On the surface, the term ‘progressive pop’ seems a silly description. Progressive music, inventive and eccentric in its nature, is the antithesis of the pop mantra, yet Manchester sextet Mothertongue have it making perfect sense. They take pop to ambitiously absurd plains: progressive in its mindset, but with an infectious, poppy beating heart beneath.
“There’s a lot of precedent for things like progressive pop,” says the band’s frontman Louis Smith. “I think those first two syllables are the most important: go from wherever you’re starting from and make progress, whatever direction that happens to be in. Our starting point is pop. What we try and do is write pop music that you wouldn’t hear anywhere else, that’s intelligent but still holding onto the fundamentals of what makes it worthwhile.”
Mothertongue’s 2016 debut album Unsongs paraded their musical adventurism with pomp and a smile. From the trumpet-tinted, triple guitar attack of its instrumentation to Smith’s witty wordplay, glittered lyricisms and the band’s utter disregard for staying in one time signature, it was a record that threw everything at you.
Fast forward two years and Where The Moonlight Snows is, initially, a moodier follow-up: a haunted melancholia coils itself around the joyous danceability. But give it time and its quirky, Beatles-esque charm will soon have you hooked.

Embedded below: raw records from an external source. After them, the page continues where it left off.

import Mathlib

/-!
# Route BarrierLever — item `PartitionMinorsHitByVP` (stmt-ValiantsHypothesis-19717), line `hidden-states`:
# THE TROPICAL CERTIFICATE — a unique optimal assignment of the max-plus table forces a nonsingular block-additive matrix

Helper file (`--supports stmt-ValiantsHypothesis-19717`; cell valiant-natproofs, rung V4, 𝒟-side door (c), registered line
`Cruxes/PartitionMinorsHitByVP/Lines/hidden_states.lean` v2, lane `stub_universalJoinWide`; prover seat val-np-p3 gen 10).
Bookkeeping `def`s only (`mu`, `cost`, `linPoly`, `entryPoly`, `tropM`). Closes NO item. Mathlib-only (an ENGINE: it does
not mention the line's objects beyond the shape of the block-additive matrix, which is restated verbatim in the conclusion).

THE POINT. Every 𝒟-side stub of the line asks for a table `tx : Fin m → Option (Fin K) → Fin h → ℂ` with
`det [∏_{a ∈ u i} (tx p none a + Σ_{q ∈ J} tx p (some q) a)]_{i,(p,J) = e k} ≠ 0`. Put `tx p o a := N^{w p o a}` for natural
WEIGHTS `w`. Then the `(i,k)` entry is a natural-coefficient polynomial in `N` of degree exactly
`cost w (u i) (e k) = Σ_{a ∈ u i} μ_{e k}(a)`, `μ_{(p,J)}(a) = max (w p none a) (max_{q ∈ J} w p (some q) a)` — the
TROPICALISATION of the hidden point `tx p none + Σ_{q∈J} tx p (some q)` (subset sums become coordinatewise maxima, the monomial
`x^U` becomes the linear functional `⟨1_U, ·⟩`) — with a POSITIVE leading coefficient. Hence if some bijection `κ` (columns → rows)
is the UNIQUE optimal assignment for the cost matrix, the `κ`-term of the Leibniz expansion has strictly larger degree than every
other term, the determinant is a nonzero polynomial in `N`, and some natural `N` makes it nonzero (`det_ne_zero_of_unique_assignment`).
The dual (LP) form `det_ne_zero_of_potential`: potentials `α` (rows), `β` (columns) with `cost ≤ α + β` everywhere, tight
exactly on the graph of `κ`.

USE. (1) A per-instance GOOD certificate in exact integers (weights + matching + potentials; Hungarian algorithm + reduced
costs), checkable without any linear algebra over `ℂ` — the census (val-np-p6/p8) can emit it and a `decide`-level proof can
consume it. (2) A proof technique for DEEP pieces: goodness of a join family against `𝒰` follows from a purely combinatorial
design — integer vectors `b_p = w p none`, `w_{p,q} = w p (some q)` whose tropical subset-joins `b_p ∨ ⋁_{q∈J} w_{p,q}`
separate the points `1_U (U ∈ 𝒰)` by the cells of the tropical polynomial `max_k (⟨x, μ_k⟩ − β_k)`, one point per cell.
(Star joins, `…HiddenStatesStarJoins`: `b_p = 1_{u k₀}`, `w_{p,q} = γ·1_{u k}` with `γ > Σ|u i|` and the base rows a
down-set of `𝒰` is such a design; the zeta table used there is its `N → ∞` limit.)

WHAT THIS IS NOT: a sufficient condition only (non-unique optima with non-cancelling leading forms are not covered); no
family is certified here; item 19717 OPEN; nothing on crux 14610 or VP ≠ VNP.
-/

set_option linter.dupNamespace false

namespace Summit.ValiantsHypothesis.ValiantsHypothesis.Theorems.BarrierLever.HiddenStates

open Finset Matrix Polynomial

noncomputable section

namespace Tropical

variable {h m K : ℕ}

/-! ## 1. The tropical point and cost -/

/-- The tropical coordinate `μ_x(a) = max (w p none a) (max_{q ∈ J} w p (some q) a)` of the column `x = (p, J)`. -/
def mu (w : Fin m → Option (Fin K) → Fin h → ℕ) (x : Fin m × Finset (Fin K)) (a : Fin h) : ℕ :=
  max (w x.1 none a) (x.2.sup fun q => w x.1 (some q) a)

/-- The tropical cost `⟨1_U, μ_x⟩` of the row set `U` against the column `x`. -/
def cost (w : Fin m → Option (Fin K) → Fin h → ℕ) (U : Finset (Fin h)) (x : Fin m × Finset (Fin K)) : ℕ :=
  ∑ a ∈ U, mu w x a

/-- The maximum `μ_x(a)` is attained: by the base weight or by some state of `J`. -/
theorem mu_attained (w : Fin m → Option (Fin K) → Fin h → ℕ) (x : Fin m × Finset (Fin K)) (a : Fin h) :
    mu w x a = w x.1 none a ∨ ∃ q ∈ x.2, mu w x a = w x.1 (some q) a := by
  unfold mu
  rcases max_choice (w x.1 none a) (x.2.sup fun q => w x.1 (some q) a) with h1 | h2
  · exact Or.inl h1
  · by_cases hne : x.2.Nonempty
    · obtain ⟨q₀, hq₀, hq₀eq⟩ := Finset.exists_mem_eq_sup x.2 hne (fun q => w x.1 (some q) a)
      exact Or.inr ⟨q₀, hq₀, by rw [h2, hq₀eq]⟩
    · rw [Finset.not_nonempty_iff_eq_empty] at hne
      left
      have hS : (x.2.sup fun q => w x.1 (some q) a) = 0 := by rw [hne, Finset.sup_empty, bot_eq_zero]
      rw [hS] at h2 ⊢
      omega

/-! ## 2. The power table as integer polynomials: degrees and leading coefficients -/

/-- The affine functional of column `x` at coordinate `a` for the table `X^{w}`: `X^{w p none a} + Σ_{q∈J} X^{w p (some q) a}`. -/
def linPoly (w : Fin m → Option (Fin K) → Fin h → ℕ) (x : Fin m × Finset (Fin K)) (a : Fin h) : ℤ[X] :=
  X ^ (w x.1 none a) + ∑ q ∈ x.2, X ^ (w x.1 (some q) a)

/-- Its degree is at most `μ_x(a)`. -/
theorem natDegree_linPoly_le (w : Fin m → Option (Fin K) → Fin h → ℕ) (x : Fin m × Finset (Fin K)) (a : Fin h) :
    (linPoly w x a).natDegree ≤ mu w x a := by
  unfold linPoly mu
  refine (Polynomial.natDegree_add_le _ _).trans (max_le ?_ ?_)
  · rw [Polynomial.natDegree_X_pow]; exact le_max_left _ _
  · refine (Polynomial.natDegree_sum_le_of_forall_le _ _ fun q hq => ?_).trans (le_max_right _ _)
    rw [Polynomial.natDegree_X_pow]
    exact Finset.le_sup (f := fun q => w x.1 (some q) a) hq

/-- Its coefficients count the weights hitting the exponent. -/
theorem coeff_linPoly (w : Fin m → Option (Fin K) → Fin h → ℕ) (x : Fin m × Finset (Fin K)) (a : Fin h) (n : ℕ) :
    (linPoly w x a).coeff n =
      (if n = w x.1 none a then 1 else 0) + ∑ q ∈ x.2, (if n = w x.1 (some q) a then (1 : ℤ) else 0) := by
  unfold linPoly
  rw [Polynomial.coeff_add, Polynomial.finsetSum_coeff]
  simp only [Polynomial.coeff_X_pow]

/-- The coefficient at `μ_x(a)` is at least `1` (the maximum is attained). -/
theorem one_le_coeff_linPoly_mu (w : Fin m → Option (Fin K) → Fin h → ℕ) (x : Fin m × Finset (Fin K)) (a : Fin h) :
    1 ≤ (linPoly w x a).coeff (mu w x a) := by
  rw [coeff_linPoly]
  have hA : (0 : ℤ) ≤ (if mu w x a = w x.1 none a then 1 else 0) := by split_ifs <;> norm_num
  have hB : ∀ q ∈ x.2, (0 : ℤ) ≤ (if mu w x a = w x.1 (some q) a then 1 else 0) := fun q _ => by
    split_ifs <;> norm_num
  have hBsum : (0 : ℤ) ≤ ∑ q ∈ x.2, (if mu w x a = w x.1 (some q) a then (1 : ℤ) else 0) := Finset.sum_nonneg hB
  rcases mu_attained w x a with h1 | ⟨q₀, hq₀, h2⟩
  · rw [if_pos h1]; omega
  · have hq : (1 : ℤ) ≤ ∑ q ∈ x.2, (if mu w x a = w x.1 (some q) a then (1 : ℤ) else 0) := by
      have := Finset.single_le_sum hB hq₀
      rwa [if_pos h2] at this
    omega

/-- Hence the degree is exactly `μ_x(a)` … -/
theorem natDegree_linPoly (w : Fin m → Option (Fin K) → Fin h → ℕ) (x : Fin m × Finset (Fin K)) (a : Fin h) :
    (linPoly w x a).natDegree = mu w x a :=
  le_antisymm (natDegree_linPoly_le w x a)
    (Polynomial.le_natDegree_of_ne_zero (by have := one_le_coeff_linPoly_mu w x a; omega))

/-- … with a positive leading coefficient. -/
theorem leadingCoeff_linPoly_pos (w : Fin m → Option (Fin K) → Fin h → ℕ) (x : Fin m × Finset (Fin K)) (a : Fin h) :
    0 < (linPoly w x a).leadingCoeff := by
  rw [Polynomial.leadingCoeff, natDegree_linPoly]
  exact lt_of_lt_of_le zero_lt_one (one_le_coeff_linPoly_mu w x a)

/-- The affine functional polynomial is nonzero. -/
theorem linPoly_ne_zero (w : Fin m → Option (Fin K) → Fin h → ℕ) (x : Fin m × Finset (Fin K)) (a : Fin h) :
    linPoly w x a ≠ 0 := fun h0 => by
  have := leadingCoeff_linPoly_pos w x a
  rw [h0, Polynomial.leadingCoeff_zero] at this
  exact lt_irrefl _ this

/-- The `(U, x)` entry for the power table: `∏_{a ∈ U} linPoly`. -/
def entryPoly (w : Fin m → Option (Fin K) → Fin h → ℕ) (U : Finset (Fin h)) (x : Fin m × Finset (Fin K)) : ℤ[X] :=
  ∏ a ∈ U, linPoly w x a

/-- The entry has a positive leading coefficient … -/
theorem leadingCoeff_entryPoly_pos (w : Fin m → Option (Fin K) → Fin h → ℕ) (U : Finset (Fin h))
    (x : Fin m × Finset (Fin K)) : 0 < (entryPoly w U x).leadingCoeff := by
  unfold entryPoly
  rw [Polynomial.leadingCoeff_prod]
  exact Finset.prod_pos fun a _ => leadingCoeff_linPoly_pos w x a

/-- … is nonzero … -/
theorem entryPoly_ne_zero (w : Fin m → Option (Fin K) → Fin h → ℕ) (U : Finset (Fin h)) (x : Fin m × Finset (Fin K)) :
    entryPoly w U x ≠ 0 := fun h0 => by
  have := leadingCoeff_entryPoly_pos w U x
  rw [h0, Polynomial.leadingCoeff_zero] at this
  exact lt_irrefl _ this

/-- … and has degree exactly the tropical cost `⟨1_U, μ_x⟩`. -/
theorem natDegree_entryPoly (w : Fin m → Option (Fin K) → Fin h → ℕ) (U : Finset (Fin h)) (x : Fin m × Finset (Fin K)) :
    (entryPoly w U x).natDegree = cost w U x := by
  unfold entryPoly cost
  rw [Polynomial.natDegree_prod _ _ (fun a _ => linPoly_ne_zero w x a)]
  exact Finset.sum_congr rfl fun a _ => natDegree_linPoly w x a

/-! ## 3. The tropical matrix and its determinant -/

variable {r : ℕ}

/-- The block-additive matrix for the power table, as a matrix of integer polynomials. -/
def tropM (w : Fin m → Option (Fin K) → Fin h → ℕ) (u : Fin r → Finset (Fin h)) (e : Fin r → Fin m × Finset (Fin K)) :
    Matrix (Fin r) (Fin r) ℤ[X] :=
  Matrix.of fun i k => entryPoly w (u i) (e k)

/-- The Leibniz term of a permutation `σ` (columns `k` ↦ rows `σ k`) is nonzero … -/
theorem term_ne_zero (w : Fin m → Option (Fin K) → Fin h → ℕ) (u : Fin r → Finset (Fin h))
    (e : Fin r → Fin m × Finset (Fin K)) (σ : Equiv.Perm (Fin r)) : ∏ k, tropM w u e (σ k) k ≠ 0 := by
  show ∏ k, entryPoly w (u (σ k)) (e k) ≠ 0
  exact Finset.prod_ne_zero_iff.mpr fun k _ => entryPoly_ne_zero w (u (σ k)) (e k)

/-- … and has degree the total cost of the assignment `σ`. -/
theorem natDegree_term (w : Fin m → Option (Fin K) → Fin h → ℕ) (u : Fin r → Finset (Fin h))
    (e : Fin r → Fin m × Finset (Fin K)) (σ : Equiv.Perm (Fin r)) :
    (∏ k, tropM w u e (σ k) k).natDegree = ∑ k, cost w (u (σ k)) (e k) := by
  show (∏ k, entryPoly w (u (σ k)) (e k)).natDegree = _
  rw [Polynomial.natDegree_prod _ _ (fun k _ => entryPoly_ne_zero w (u (σ k)) (e k))]
  exact Finset.sum_congr rfl fun k _ => natDegree_entryPoly w (u (σ k)) (e k)

/-- The degree of a signed Leibniz term. -/
theorem degree_signed_term (w : Fin m → Option (Fin K) → Fin h → ℕ) (u : Fin r → Finset (Fin h))
    (e : Fin r → Fin m × Finset (Fin K)) (σ : Equiv.Perm (Fin r)) :
    ((((Equiv.Perm.sign σ : ℤˣ) : ℤ) : ℤ[X]) * ∏ k, tropM w u e (σ k) k).degree
      = ((∑ k, cost w (u (σ k)) (e k) : ℕ) : WithBot ℕ) := by
  rw [← Polynomial.C_eq_intCast, Polynomial.degree_C_mul (Units.ne_zero _),
    Polynomial.degree_eq_natDegree (term_ne_zero w u e σ), natDegree_term]

/-- **The tropical determinant lemma.** If `κ` is the UNIQUE optimal assignment (every other permutation has strictly smaller
total cost) then the determinant of the tropical matrix is a nonzero polynomial. -/
theorem det_tropM_ne_zero (w : Fin m → Option (Fin K) → Fin h → ℕ) (u : Fin r → Finset (Fin h))
    (e : Fin r → Fin m × Finset (Fin K)) (κ : Equiv.Perm (Fin r))
    (huniq : ∀ σ : Equiv.Perm (Fin r), σ ≠ κ → ∑ k, cost w (u (σ k)) (e k) < ∑ k, cost w (u (κ k)) (e k)) :
    (tropM w u e).det ≠ 0 := by
  classical
  rw [Matrix.det_apply', ← Finset.add_sum_erase _ _ (Finset.mem_univ κ)]
  set main := (((Equiv.Perm.sign κ : ℤˣ) : ℤ) : ℤ[X]) * ∏ k, tropM w u e (κ k) k with hmain
  set rest := ∑ σ ∈ (Finset.univ : Finset (Equiv.Perm (Fin r))).erase κ,
    (((Equiv.Perm.sign σ : ℤˣ) : ℤ) : ℤ[X]) * ∏ k, tropM w u e (σ k) k with hrest
  have hmain_deg : main.degree = ((∑ k, cost w (u (κ k)) (e k) : ℕ) : WithBot ℕ) := degree_signed_term w u e κ
  have hrest_deg : rest.degree < ((∑ k, cost w (u (κ k)) (e k) : ℕ) : WithBot ℕ) := by
    refine lt_of_le_of_lt (Polynomial.degree_sum_le _ _) ?_
    rw [Finset.sup_lt_iff (WithBot.bot_lt_coe _)]
    intro σ hσ
    rw [degree_signed_term w u e σ]
    exact WithBot.coe_lt_coe.mpr (huniq σ (Finset.ne_of_mem_erase hσ))
  have hsum : (main + rest).degree = main.degree :=
    Polynomial.degree_add_eq_left_of_degree_lt (by rw [hmain_deg]; exact hrest_deg)
  intro h0
  rw [h0, Polynomial.degree_zero, hmain_deg] at hsum
  exact WithBot.bot_ne_coe hsum

/-- A nonzero integer polynomial has a natural non-root. -/
theorem exists_nat_eval_ne_zero {p : ℤ[X]} (hp : p ≠ 0) : ∃ N : ℕ, p.eval (N : ℤ) ≠ 0 := by
  classical
  let S : Finset ℕ := p.roots.toFinset.preimage (fun n : ℕ => (n : ℤ)) Nat.cast_injective.injOn
  obtain ⟨N, hN⟩ := Infinite.exists_notMem_finset S
  refine ⟨N, fun h0 => hN ?_⟩
  rw [Finset.mem_preimage, Multiset.mem_toFinset, Polynomial.mem_roots hp]
  exact h0

/-! ## 4. The certificate theorems -/

/-- **TROPICAL CERTIFICATE (assignment form).** Let `u` be any row family, `e` any column family (a join family: column
`k` lives in piece `(e k).1` with hidden states `(e k).2`) and `w` natural weights. If a permutation `κ` (column `k` ↦ row
`κ k`) is the UNIQUE maximiser of the total tropical cost `Σ_k cost w (u (σ k)) (e k)`, then the power table `N^{w}` for a
suitable natural `N` makes the block-additive matrix nonsingular. -/
theorem det_ne_zero_of_unique_assignment (u : Fin r → Finset (Fin h)) (e : Fin r → Fin m × Finset (Fin K))
    (w : Fin m → Option (Fin K) → Fin h → ℕ) (κ : Equiv.Perm (Fin r))
    (huniq : ∀ σ : Equiv.Perm (Fin r), σ ≠ κ → ∑ k, cost w (u (σ k)) (e k) < ∑ k, cost w (u (κ k)) (e k)) :
    ∃ tx : Fin m → Option (Fin K) → Fin h → ℂ,
      (Matrix.of fun i k : Fin r =>
        ∏ a ∈ u i, (tx (e k).1 none a + ∑ q ∈ (e k).2, tx (e k).1 (some q) a)).det ≠ 0 := by
  classical
  obtain ⟨N, hN⟩ := exists_nat_eval_ne_zero (det_tropM_ne_zero w u e κ huniq)
  refine ⟨fun p o a => (N : ℂ) ^ (w p o a), ?_⟩
  let φ : ℤ[X] →+* ℂ := Polynomial.eval₂RingHom (Int.castRingHom ℂ) (N : ℂ)
  have hmat : (Matrix.of fun i k : Fin r =>
      ∏ a ∈ u i, ((N : ℂ) ^ (w (e k).1 none a) + ∑ q ∈ (e k).2, (N : ℂ) ^ (w (e k).1 (some q) a)))
        = φ.mapMatrix (tropM w u e) := by
    ext i k
    simp only [RingHom.mapMatrix_apply, Matrix.map_apply, Matrix.of_apply, tropM, entryPoly, linPoly, map_prod,
      map_add, map_sum, map_pow]
    simp [φ]
  rw [hmat, ← RingHom.map_det]
  have hφ : φ (tropM w u e).det = (((tropM w u e).det.eval (N : ℤ) : ℤ) : ℂ) := by
    simp [φ, Polynomial.eval₂_at_natCast]
  rw [hφ]
  exact_mod_cast hN

/-- **TROPICAL CERTIFICATE (potential / LP-dual form).** If there are natural potentials `α` on rows and `β` on columns with
`cost ≤ α + β` tight EXACTLY on the graph of a permutation `κ` (tight: `cost w (u (κ k)) (e k) = α (κ k) + β k`; strict
elsewhere), then some table makes the block-additive matrix nonsingular. -/
theorem det_ne_zero_of_potential (u : Fin r → Finset (Fin h)) (e : Fin r → Fin m × Finset (Fin K))
    (w : Fin m → Option (Fin K) → Fin h → ℕ) (κ : Equiv.Perm (Fin r)) (α β : Fin r → ℕ)
    (htight : ∀ k, cost w (u (κ k)) (e k) = α (κ k) + β k)
    (hstrict : ∀ i k, i ≠ κ k → cost w (u i) (e k) < α i + β k) :
    ∃ tx : Fin m → Option (Fin K) → Fin h → ℂ,
      (Matrix.of fun i k : Fin r =>
        ∏ a ∈ u i, (tx (e k).1 none a + ∑ q ∈ (e k).2, tx (e k).1 (some q) a)).det ≠ 0 := by
  refine det_ne_zero_of_unique_assignment u e w κ fun σ hσ => ?_
  have hle : ∀ i k, cost w (u i) (e k) ≤ α i + β k := fun i k => by
    by_cases hik : i = κ k
    · rw [hik, htight]
    · exact (hstrict i k hik).le
  obtain ⟨k₀, hk₀⟩ : ∃ k, σ k ≠ κ k := by
    by_contra hall
    push Not at hall
    exact hσ (Equiv.ext hall)
  calc ∑ k, cost w (u (σ k)) (e k)
      < ∑ k, (α (σ k) + β k) :=
        Finset.sum_lt_sum (fun k _ => hle _ _) ⟨k₀, Finset.mem_univ _, hstrict _ _ hk₀⟩
    _ = ∑ k, α (σ k) + ∑ k, β k := Finset.sum_add_distrib
    _ = ∑ k, α (κ k) + ∑ k, β k := by rw [Equiv.sum_comp σ α, Equiv.sum_comp κ α]
    _ = ∑ k, (α (κ k) + β k) := Finset.sum_add_distrib.symm
    _ = ∑ k, cost w (u (κ k)) (e k) := Finset.sum_congr rfl fun k _ => (htight k).symm

end Tropical

end

end Summit.ValiantsHypothesis.ValiantsHypothesis.Theorems.BarrierLever.HiddenStates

“Unsongs was the first time we got to play with other musicians on our level so maybe we went a bit too far with it. But we had great fun writing it,” guitarist Phil Dixon reflects.“So with the new album we wanted to do the opposite: it’s bigger on romance and less of the self-conscious cleverness that was all over Unsongs. We don’t feel like we have to show off this time. We wanted to make a much more organic-sounding record and concentrate on writing strong songs. Then we’d embellish those songs and make them as interesting as we could.”
This time around they better translate their conglomeration of ideas into a more cohesive package, despite their desire to flirt with as many genres as possible. The chalk and cheese of their sound – bombastic ridiculousness versus a poetic, reserved but incisive approach – makes for a fantastic combination.
“Having six people with several genres skipping about in each of their heads means the unexpected comes naturally,” Smith says.
And while his bandmates tuck into a buffet of genres and styles, it’s his presence that anchors the band down. As bassist Will Holden states, Smith is their secret weapon: “Everything that we are is encapsulated in Louis. So that gives the rest of us freedom to experiment. With Louis we will always sound like Mothertongue no matter what direction the rest of us travel in.”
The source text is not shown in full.